## WORK TO COMPLETE
Count the lines below that contain the word "record", and give only that number.

[[ DATA EXCERPTS, beginning ]]

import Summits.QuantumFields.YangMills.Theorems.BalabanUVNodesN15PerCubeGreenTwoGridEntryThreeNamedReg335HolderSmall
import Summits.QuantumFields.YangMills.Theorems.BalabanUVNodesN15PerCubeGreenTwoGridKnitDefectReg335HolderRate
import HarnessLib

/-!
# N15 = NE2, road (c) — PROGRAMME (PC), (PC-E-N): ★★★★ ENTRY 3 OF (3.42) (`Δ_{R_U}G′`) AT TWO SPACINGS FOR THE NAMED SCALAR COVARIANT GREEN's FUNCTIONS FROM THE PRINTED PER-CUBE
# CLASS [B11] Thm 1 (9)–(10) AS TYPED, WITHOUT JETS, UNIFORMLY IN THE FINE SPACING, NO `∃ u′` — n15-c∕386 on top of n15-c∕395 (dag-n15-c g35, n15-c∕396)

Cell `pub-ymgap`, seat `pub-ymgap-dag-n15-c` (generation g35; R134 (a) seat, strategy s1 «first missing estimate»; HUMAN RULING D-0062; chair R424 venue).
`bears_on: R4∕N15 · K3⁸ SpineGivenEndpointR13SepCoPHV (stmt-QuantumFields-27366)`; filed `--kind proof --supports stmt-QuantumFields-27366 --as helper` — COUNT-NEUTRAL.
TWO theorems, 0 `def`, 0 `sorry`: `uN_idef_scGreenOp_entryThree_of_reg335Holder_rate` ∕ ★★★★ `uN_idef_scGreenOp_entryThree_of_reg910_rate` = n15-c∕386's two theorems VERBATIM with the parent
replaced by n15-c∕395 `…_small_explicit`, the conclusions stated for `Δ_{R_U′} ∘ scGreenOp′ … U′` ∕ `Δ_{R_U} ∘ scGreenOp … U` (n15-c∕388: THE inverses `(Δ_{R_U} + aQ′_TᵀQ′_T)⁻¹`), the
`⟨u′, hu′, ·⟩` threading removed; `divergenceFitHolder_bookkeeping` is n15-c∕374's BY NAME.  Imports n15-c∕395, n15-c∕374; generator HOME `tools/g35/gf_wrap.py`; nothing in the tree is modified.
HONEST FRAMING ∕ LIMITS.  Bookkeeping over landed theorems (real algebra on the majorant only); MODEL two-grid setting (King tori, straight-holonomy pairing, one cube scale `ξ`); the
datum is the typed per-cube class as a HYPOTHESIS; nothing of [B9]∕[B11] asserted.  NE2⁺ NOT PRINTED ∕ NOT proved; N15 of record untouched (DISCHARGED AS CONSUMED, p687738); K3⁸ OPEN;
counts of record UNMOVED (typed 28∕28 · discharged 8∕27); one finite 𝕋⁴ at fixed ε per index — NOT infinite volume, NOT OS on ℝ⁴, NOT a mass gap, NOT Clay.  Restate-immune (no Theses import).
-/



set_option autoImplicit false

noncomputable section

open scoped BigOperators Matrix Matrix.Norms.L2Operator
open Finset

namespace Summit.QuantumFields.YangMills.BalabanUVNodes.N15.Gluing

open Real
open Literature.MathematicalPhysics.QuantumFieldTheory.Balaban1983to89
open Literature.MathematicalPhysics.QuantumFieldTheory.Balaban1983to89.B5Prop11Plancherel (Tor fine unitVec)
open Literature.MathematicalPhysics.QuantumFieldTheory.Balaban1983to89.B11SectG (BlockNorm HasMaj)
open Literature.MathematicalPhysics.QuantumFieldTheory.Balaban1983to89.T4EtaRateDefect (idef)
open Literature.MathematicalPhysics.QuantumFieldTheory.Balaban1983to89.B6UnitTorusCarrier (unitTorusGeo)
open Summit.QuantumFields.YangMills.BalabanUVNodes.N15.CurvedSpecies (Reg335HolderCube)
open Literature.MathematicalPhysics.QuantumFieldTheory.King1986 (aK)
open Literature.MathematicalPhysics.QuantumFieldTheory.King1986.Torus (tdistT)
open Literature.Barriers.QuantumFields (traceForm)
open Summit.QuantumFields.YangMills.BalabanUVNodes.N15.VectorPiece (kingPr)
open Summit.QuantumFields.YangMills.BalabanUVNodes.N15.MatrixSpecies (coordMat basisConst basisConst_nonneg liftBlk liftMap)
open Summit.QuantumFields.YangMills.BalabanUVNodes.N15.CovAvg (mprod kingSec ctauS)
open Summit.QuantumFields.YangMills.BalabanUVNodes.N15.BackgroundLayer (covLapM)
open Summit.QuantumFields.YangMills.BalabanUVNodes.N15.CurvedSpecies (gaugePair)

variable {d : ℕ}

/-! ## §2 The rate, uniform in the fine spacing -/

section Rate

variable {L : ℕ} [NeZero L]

[[ DATA EXCERPTS, end ]]

## WRITTEN RESPONSE
2